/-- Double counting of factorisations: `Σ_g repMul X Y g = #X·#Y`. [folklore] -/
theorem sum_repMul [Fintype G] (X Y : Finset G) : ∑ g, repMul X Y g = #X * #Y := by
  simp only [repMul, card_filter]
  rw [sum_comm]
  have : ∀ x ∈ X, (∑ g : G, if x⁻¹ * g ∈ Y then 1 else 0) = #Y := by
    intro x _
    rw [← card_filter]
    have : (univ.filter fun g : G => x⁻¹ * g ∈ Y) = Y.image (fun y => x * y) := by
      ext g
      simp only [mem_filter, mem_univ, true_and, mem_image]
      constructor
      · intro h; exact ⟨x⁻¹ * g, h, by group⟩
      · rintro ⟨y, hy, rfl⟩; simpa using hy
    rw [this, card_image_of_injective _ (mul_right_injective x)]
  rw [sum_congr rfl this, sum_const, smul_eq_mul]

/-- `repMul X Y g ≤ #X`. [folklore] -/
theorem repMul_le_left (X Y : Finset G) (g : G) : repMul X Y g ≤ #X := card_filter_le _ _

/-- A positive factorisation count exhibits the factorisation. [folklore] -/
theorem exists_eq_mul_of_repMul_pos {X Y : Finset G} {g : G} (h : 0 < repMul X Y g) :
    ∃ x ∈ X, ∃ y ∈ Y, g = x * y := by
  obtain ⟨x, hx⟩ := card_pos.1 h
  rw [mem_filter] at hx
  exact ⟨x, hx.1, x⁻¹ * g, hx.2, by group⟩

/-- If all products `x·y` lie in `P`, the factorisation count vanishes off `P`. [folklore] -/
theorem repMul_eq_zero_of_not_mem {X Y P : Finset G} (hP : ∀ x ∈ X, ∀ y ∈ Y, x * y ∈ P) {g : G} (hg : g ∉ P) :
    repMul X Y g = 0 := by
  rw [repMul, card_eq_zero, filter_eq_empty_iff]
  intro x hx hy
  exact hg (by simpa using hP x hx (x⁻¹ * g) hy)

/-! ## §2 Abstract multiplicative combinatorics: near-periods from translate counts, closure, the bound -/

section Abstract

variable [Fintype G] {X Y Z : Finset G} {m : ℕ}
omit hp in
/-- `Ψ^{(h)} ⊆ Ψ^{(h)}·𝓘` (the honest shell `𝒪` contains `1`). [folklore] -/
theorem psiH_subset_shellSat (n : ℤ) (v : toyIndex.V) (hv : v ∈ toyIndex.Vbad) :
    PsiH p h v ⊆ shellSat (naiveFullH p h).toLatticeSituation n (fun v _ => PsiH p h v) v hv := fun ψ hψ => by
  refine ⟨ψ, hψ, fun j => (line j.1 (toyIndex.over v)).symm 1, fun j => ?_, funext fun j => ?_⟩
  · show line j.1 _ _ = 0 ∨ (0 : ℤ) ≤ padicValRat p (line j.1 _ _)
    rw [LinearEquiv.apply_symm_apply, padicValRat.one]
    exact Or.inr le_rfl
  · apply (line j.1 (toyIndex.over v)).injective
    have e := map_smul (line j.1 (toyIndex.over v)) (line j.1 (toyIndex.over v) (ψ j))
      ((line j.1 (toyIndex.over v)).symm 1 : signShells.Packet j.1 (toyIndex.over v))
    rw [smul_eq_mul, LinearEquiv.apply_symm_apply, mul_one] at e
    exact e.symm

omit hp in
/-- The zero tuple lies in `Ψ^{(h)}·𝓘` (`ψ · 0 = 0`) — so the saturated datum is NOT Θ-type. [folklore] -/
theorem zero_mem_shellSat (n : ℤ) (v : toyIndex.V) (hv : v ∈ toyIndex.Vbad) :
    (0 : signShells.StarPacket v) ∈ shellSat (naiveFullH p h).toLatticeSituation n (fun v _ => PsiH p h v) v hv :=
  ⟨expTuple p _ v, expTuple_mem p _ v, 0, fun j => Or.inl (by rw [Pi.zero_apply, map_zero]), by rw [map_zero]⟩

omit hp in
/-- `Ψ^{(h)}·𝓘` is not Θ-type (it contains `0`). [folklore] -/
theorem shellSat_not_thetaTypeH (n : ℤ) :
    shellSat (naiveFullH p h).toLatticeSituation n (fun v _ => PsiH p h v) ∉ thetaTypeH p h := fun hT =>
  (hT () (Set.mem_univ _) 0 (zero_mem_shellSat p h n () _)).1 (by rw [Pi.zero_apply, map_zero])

────────

> _EXERCISE AIM_:
From the records above, repeat exactly the lines from the one with "have : ∀ x ∈" through the one with "Θ-type. [folklore] -/", both included.

> _SOLUTION BELOW_:
  have : ∀ x ∈ X, (∑ g : G, if x⁻¹ * g ∈ Y then 1 else 0) = #Y := by
    intro x _
    rw [← card_filter]
    have : (univ.filter fun g : G => x⁻¹ * g ∈ Y) = Y.image (fun y => x * y) := by
      ext g
      simp only [mem_filter, mem_univ, true_and, mem_image]
      constructor
      · intro h; exact ⟨x⁻¹ * g, h, by group⟩
      · rintro ⟨y, hy, rfl⟩; simpa using hy
    rw [this, card_image_of_injective _ (mul_right_injective x)]
  rw [sum_congr rfl this, sum_const, smul_eq_mul]

/-- `repMul X Y g ≤ #X`. [folklore] -/
theorem repMul_le_left (X Y : Finset G) (g : G) : repMul X Y g ≤ #X := card_filter_le _ _

/-- A positive factorisation count exhibits the factorisation. [folklore] -/
theorem exists_eq_mul_of_repMul_pos {X Y : Finset G} {g : G} (h : 0 < repMul X Y g) :
    ∃ x ∈ X, ∃ y ∈ Y, g = x * y := by
  obtain ⟨x, hx⟩ := card_pos.1 h
  rw [mem_filter] at hx
  exact ⟨x, hx.1, x⁻¹ * g, hx.2, by group⟩

/-- If all products `x·y` lie in `P`, the factorisation count vanishes off `P`. [folklore] -/
theorem repMul_eq_zero_of_not_mem {X Y P : Finset G} (hP : ∀ x ∈ X, ∀ y ∈ Y, x * y ∈ P) {g : G} (hg : g ∉ P) :
    repMul X Y g = 0 := by
  rw [repMul, card_eq_zero, filter_eq_empty_iff]
  intro x hx hy
  exact hg (by simpa using hP x hx (x⁻¹ * g) hy)

/-! ## §2 Abstract multiplicative combinatorics: near-periods from translate counts, closure, the bound -/

section Abstract

variable [Fintype G] {X Y Z : Finset G} {m : ℕ}
omit hp in
/-- `Ψ^{(h)} ⊆ Ψ^{(h)}·𝓘` (the honest shell `𝒪` contains `1`). [folklore] -/
theorem psiH_subset_shellSat (n : ℤ) (v : toyIndex.V) (hv : v ∈ toyIndex.Vbad) :
    PsiH p h v ⊆ shellSat (naiveFullH p h).toLatticeSituation n (fun v _ => PsiH p h v) v hv := fun ψ hψ => by
  refine ⟨ψ, hψ, fun j => (line j.1 (toyIndex.over v)).symm 1, fun j => ?_, funext fun j => ?_⟩
  · show line j.1 _ _ = 0 ∨ (0 : ℤ) ≤ padicValRat p (line j.1 _ _)
    rw [LinearEquiv.apply_symm_apply, padicValRat.one]
    exact Or.inr le_rfl
  · apply (line j.1 (toyIndex.over v)).injective
    have e := map_smul (line j.1 (toyIndex.over v)) (line j.1 (toyIndex.over v) (ψ j))
      ((line j.1 (toyIndex.over v)).symm 1 : signShells.Packet j.1 (toyIndex.over v))
    rw [smul_eq_mul, LinearEquiv.apply_symm_apply, mul_one] at e
    exact e.symm

omit hp in
/-- The zero tuple lies in `Ψ^{(h)}·𝓘` (`ψ · 0 = 0`) — so the saturated datum is NOT Θ-type. [folklore] -/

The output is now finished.